__Task objective__. This exercise asks for a copy of each line in the records below with the word "text" in it.

[Dataset entries]
▬▬▬▬▬▬

import Literature.MathematicalPhysics.QuantumLattice.GrassmannGaussianQuadraticInsertion
import Literature.MathematicalPhysics.QuantumLattice.GrassmannIntegralGaussianProofs
import Literature.MathematicalPhysics.QuantumLattice.GrassmannGaussianMeasureChange
import Literature.MathematicalPhysics.QuantumLattice.GrassmannGaussianPfaffian
import HarnessLib

/-!
# Berezin integrals with a quadratic weight are Gaussian expectations: the bridge between the tree's Berezin form
# `∫dψ (·)` (`GrassmannAlgebra.berezin`) and its Laplacian form `∫dμ_C (·)` (`gaussExpect`) of the Grassmann Gaussian integral

Topic `Literature/MathematicalPhysics/QuantumLattice`; generic layer over `GrassmannIntegral.lean` (the Berezin integral
`berezin R Γ`, top coefficient in the monomial basis; Berezin 1966, Ch. I §3), `GrassmannLaplacian.lean` ∕
`GrassmannEffectiveAction.lean` (the Laplacian-form Gaussian expectation `gaussExpect R C F = constPart (e^{Δ_C} F)`;
Salmhofer 1999, §4.3) and `GrassmannGaussianQuadraticInsertion.lean` (uniqueness of Wick functionals,
`eq_smul_gaussExpect_of_wick`; Feldman–Knörrer–Trubowitz 2002, §I.2–I.3).  The two layers coexist in the tree (the Berezin
form under `GrassmannIntegral*`, `GrassmannGaussianExpectation` (`gaussOn`), `GrassmannGaussianMoments`; the Laplacian form
under `GrassmannLaplacian*`, the Hubbard files, and the QED₃ files of `QuantumFieldTheory/Dimock2011to13`) without a
stated identification; this file proves it.

statement-level skeleton of published theorems with citation tags; proofs where landed; nothing here is a claim about the Yang–Mills mass gap

**The statement (Feldman–Knörrer–Trubowitz 2002, §I.3; Berezin 1966, Ch. I §3).**  For a quadratic element
`q = Σ_{X,Y} N(X,Y) ψ(X)ψ(Y)` with `S = N − Nᵀ` invertible, `M S = 1`, the functional `F ↦ ∫dψ e^{q} F` obeys Wick's rule
with pair function `−M`; hence, by uniqueness of Wick functionals,

  `∫dψ e^{q} F = (∫dψ e^{q}) · ∫ F dμ_C`   for every `F` and every covariance `C` with pair function `−M`

(`berezin_grassmannExp_mul`; `C = M` when `Mᵀ = −M`, `berezin_grassmannExp_mul_of_transpose`), and, multiplying through by
`e^{−q}`, the FLAT Berezin integral is a Gaussian one: `∫dψ F = (∫dψ e^{q}) · ∫ e^{−q} F dμ_C`
(`berezin_eq_mul_gaussExpect_grassmannExp_neg_mul`).  The normalisation `∫dψ e^{q}` is the Gaussian Berezin integral of
`GrassmannIntegralGaussianProofs` (`± det` for the two-species form) ∕ `GrassmannGaussianPfaffian` (a Pfaffian in general) and
is not recomputed here; §§4–7 read the identification in the two-species (charged) case, where it becomes
`∫dψ̄dψ e^{ψ̄Aψ} F = (−1)^{n(n−1)∕2} det A · ∫ F dμ_G` with `G = −A⁻¹` and `∫ ψᵢψ̄ⱼ dμ_G = Gᵢⱼ`, evaluate the characteristic
function `∫ e^{−ψ̄Jψ} dμ_G = det(1 + JG)` and the perturbed covariance `∫ F e^{−ψ̄Jψ} dμ_G = det(1 + JG)·∫ F dμ_{(G⁻¹+J)⁻¹}`
(Dimock–Yuan 2024, App. B Lemmas 23–24, finite form) and the one-species Pfaffian
normalisation, and identify the tree's third Gaussian layer `gaussOn` (`GrassmannGaussianExpectation`) with `gaussExpect`.

**Use-site in print.**  J. Dimock, *Ultraviolet stability for QED in d = 3*, Ann. Henri Poincaré **23** (2022) 2113–2205
(= arXiv:2009.01156v2) [Dimock2022UVStabilityQED3], §4.2.1 LEMMA 20 proof, p.61 L13–51 of the held text layer
`paper:arxiv-2009.01156`: *"In the `Ψ_K` integral we change to `Ψ_K = Ψ′_{K,L}` with `Ψ′_K` back on `T⁰_{N−K}`. Then
`DΨ_{K,LΩ_K} = L^{|Ω^{(K)}_K|}DΨ′_{K,Ω_K}`. To facilitate estimates we artificially introduce a Gaussian integral by
`DΨ′_{K,Ω_K} = e^{⟨Ψ̄′_K,Ψ′_K⟩_{Ω_K}}dμ_I(Ψ′_K)`. Then we have … (451)"* — the case `q = −⟨Ψ̄′,Ψ′⟩`, `dμ_I` the unit
Gaussian: `∫ F DΨ′ = (∫DΨ′ e^{−⟨Ψ̄′,Ψ′⟩}) · ∫ e^{⟨Ψ̄′,Ψ′⟩}F dμ_I`, i.e. `berezin_eq_mul_gaussExpect_grassmannExp_neg_mul` read on
the generators `Ω_K ⊕ Ω_K` (this lineage's `Dimock2011to13/QED3LargeFieldFermionIntegration` takes (451)–(452) from here
on; YM LIT SWEEP seat p11, zero weight for the YM-INPRINT tokens).

**What is proved (kernel-checked, zero `sorry`, no definitions, no named facts).**
* §1 **`grassmannDeriv_mem_exteriorPower`** — the left derivative lowers the degree, `∂_X(⋀^{k+1}) ⊆ ⋀^k`
  (`grassmannDeriv_mem_range_pow`); **`berezin_grassmannDeriv`** — *the Berezin integral of a derivative vanishes*,
  `∫dψ ∂_X a = 0` (Berezin 1966, Ch. I §3: lower monomials integrate to zero; checked on the monomial basis by degree).
* §2 **`sum_mul_berezin_grassmannExp_mul_gen_mul`** — integration by parts against the weight:
  `Σ_W S(Y,W) ∫dψ e^{q}ψ(W)a = −∫dψ e^{q}∂_Y a` (`∂_Y e^{q} = e^{q}∂_Y q`, `∂_Y q = Σ_W S(Y,W)ψ(W)`, from
  `GrassmannGaussianQuadraticInsertion`); **`berezin_grassmannExp_mul_gen_mul`** — the Wick rule
  `∫dψ e^{q}ψ(Z)a = Σ_Y (−M)(Z,Y) ∫dψ e^{q}∂_Y a` when `M S = 1`.
* §3 **`berezin_grassmannExp_mul`**, **`berezin_grassmannExp_mul_of_transpose`**,
  **`berezin_eq_mul_gaussExpect_grassmannExp_neg_mul`** — the identification, as displayed above.
* §4 (two species, `Γ = ι ⊕ₗ ι`) **`twoSpeciesKernel`** (`ψ̄Aψ = Σ N ψψ`, `quadratic_eq_sum_twoSpeciesKernel`),
  **`twoSpeciesCov R G = [[0, Gᵀ], [−G, 0]]`** (the covariance with `∫ ψᵢψ̄ⱼ dμ_G = Gᵢⱼ`, `∫ ψ̄ᵢψⱼ dμ_G = −Gⱼᵢ`,
  `∫ ψψ = ∫ ψ̄ψ̄ = 0`: `gaussExpect_twoSpeciesCov_psi_mul_psiBar` etc.), `twoSpeciesCov_mul_kernel_sub_transpose`
  (`C (N − Nᵀ) = 1` iff `A G = −1`), **`berezin_grassmannExp_quadratic_mul(_eq_det_mul)`**
  (`∫dψ̄dψ e^{ψ̄Aψ} F = (−1)^{n(n−1)∕2} det A · ∫ F dμ_G`), **`berezin_eq_det_mul_gaussExpect_twoSpecies`** ∕ **`…_unit`**
  — Dimock's (451) `DΨ = e^{⟨Ψ̄,Ψ⟩}dμ_I(Ψ)` literally, with the tree's orientation constant.
* §5 **`gaussExpect_twoSpeciesCov_grassmannExp_neg_quadratic`** — Dimock–Yuan 2024 App. B LEMMA 23 (473) in finite form,
  `∫ e^{−ψ̄Jψ} dμ_G = det(1 + JG)` for invertible `G` and every `J`; (472) `∫ e^{⟨ψ,Jψ̄⟩} dμ_G = det(1 + JᵀG)`
  (`…_sum_psi_psiBar`); `∫ e^{ψ̄Jψ} dμ_G = det(1 − JG)` (`…_grassmannExp_quadratic`); and App. B LEMMA 24 part 2
  (479)–(480) in finite form, **`gaussExpect_twoSpeciesCov_grassmannExp_neg_quadratic_mul`**:
  `∫ F e^{−ψ̄Jψ} dμ_G = det(1 + JG) · ∫ F dμ_{G′}` with `G′(1 + JG) = G` (`perturbedCov_mul_one_add_mul`) — a quadratic
  perturbation of the weight is the change of covariance `G ↦ (G⁻¹ + J)⁻¹`; the same identity is Dimock 2025 (D11)
  §2.2 PROPOSITION 3 (57) (the tilted Gaussian `e^{⟨ψ̄,Kψ⟩}dμ_G ∕ ∫e^{⟨ψ̄,Kψ⟩}dμ_G` has covariance `G(1 − KG)⁻¹`):
  **`gaussExpect_twoSpeciesCov_grassmannExp_quadratic_mul`**, `tiltedCov_mul_one_sub_mul`.
* §6 **`pfaffian_mul_gaussExpect_grassmannExp_sum_sum`** — one species on `Fin n`:
  `Pf(N − Nᵀ) · ∫ e^{ΣJθθ} dμ_M = Pf((N+J) − (N+J)ᵀ)` (`M (N − Nᵀ) = 1`, `Mᵀ = −M`).
* §7 **`gaussOn_map_eq_det_mul_gaussExpect`**, **`gaussOn_map_eq_gaussExpect_smul_gaussOn_one`** — the block integration
  `gaussOn R e A` of `GrassmannGaussianExpectation` on functions of the block equals `((−1)^{n(n−1)∕2} det A · ∫ · dμ_G)·1`;
  **`gaussOn_grassmannExp_sources_eq_det_smul`** — Dimock 2025 (D11) §2.3 PROPOSITION 5 (67), the generating function
  `∫ e^{⟨J̄,ψ⟩+⟨ψ̄,J⟩} dμ_G = e^{⟨J̄,GJ⟩}` with Grassmann sources, finite form (the tree's `gaussOn_grassmannExp_sources` read
  with `G = −A⁻¹`).

**Readings ∕ scope.**  `R` is any commutative `ℚ`-algebra, `Γ` any finite linearly ordered label type (the order fixes the
orientation of `berezin`); `N` is arbitrary, only `S = N − Nᵀ` and a left inverse `M` of `S` enter.  In the two-species
specialisation (`Γ = ι ⊕ₗ ι`, `q = Σ A_{ij}ψ̄_iψ_j` = `GrassmannAlgebra.quadratic A`) `M` is the block matrix
`[[0, −A⁻ᵀ], [A⁻¹, 0]] = twoSpeciesCov R (−A⁻¹)`, stated with a matrix `G` and the hypothesis `A G = −1` (no inverses
computed); §5 is the finite-dimensional case only (finite index set, `G` invertible) of a lemma printed for trace-class
covariances on a torus with a Fredholm determinant; nothing about convergence, infinite lattices or `d = 4`.

J. Dimock, C. Yuan, *Structural stability of the RG flow in the Gross–Neveu model*, arXiv:2303.07916 [DimockYuan2024GNFlow],
App. B p.70–71 of the held text layer `paper:arxiv-2303.07916`.
-/

noncomputable section

namespace Literature.MathematicalPhysics.QuantumLattice

open GrassmannAlgebra

/-! ## §1 The Berezin integral of a derivative vanishes -/

section Derivative

variable (R : Type*) [CommRing R] {Γ : Type*}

▬▬▬▬▬▬

__Task result__.
(= arXiv:2009.01156v2) [Dimock2022UVStabilityQED3], §4.2.1 LEMMA 20 proof, p.61 L13–51 of the held text layer
App. B p.70–71 of the held text layer `paper:arxiv-2303.07916`.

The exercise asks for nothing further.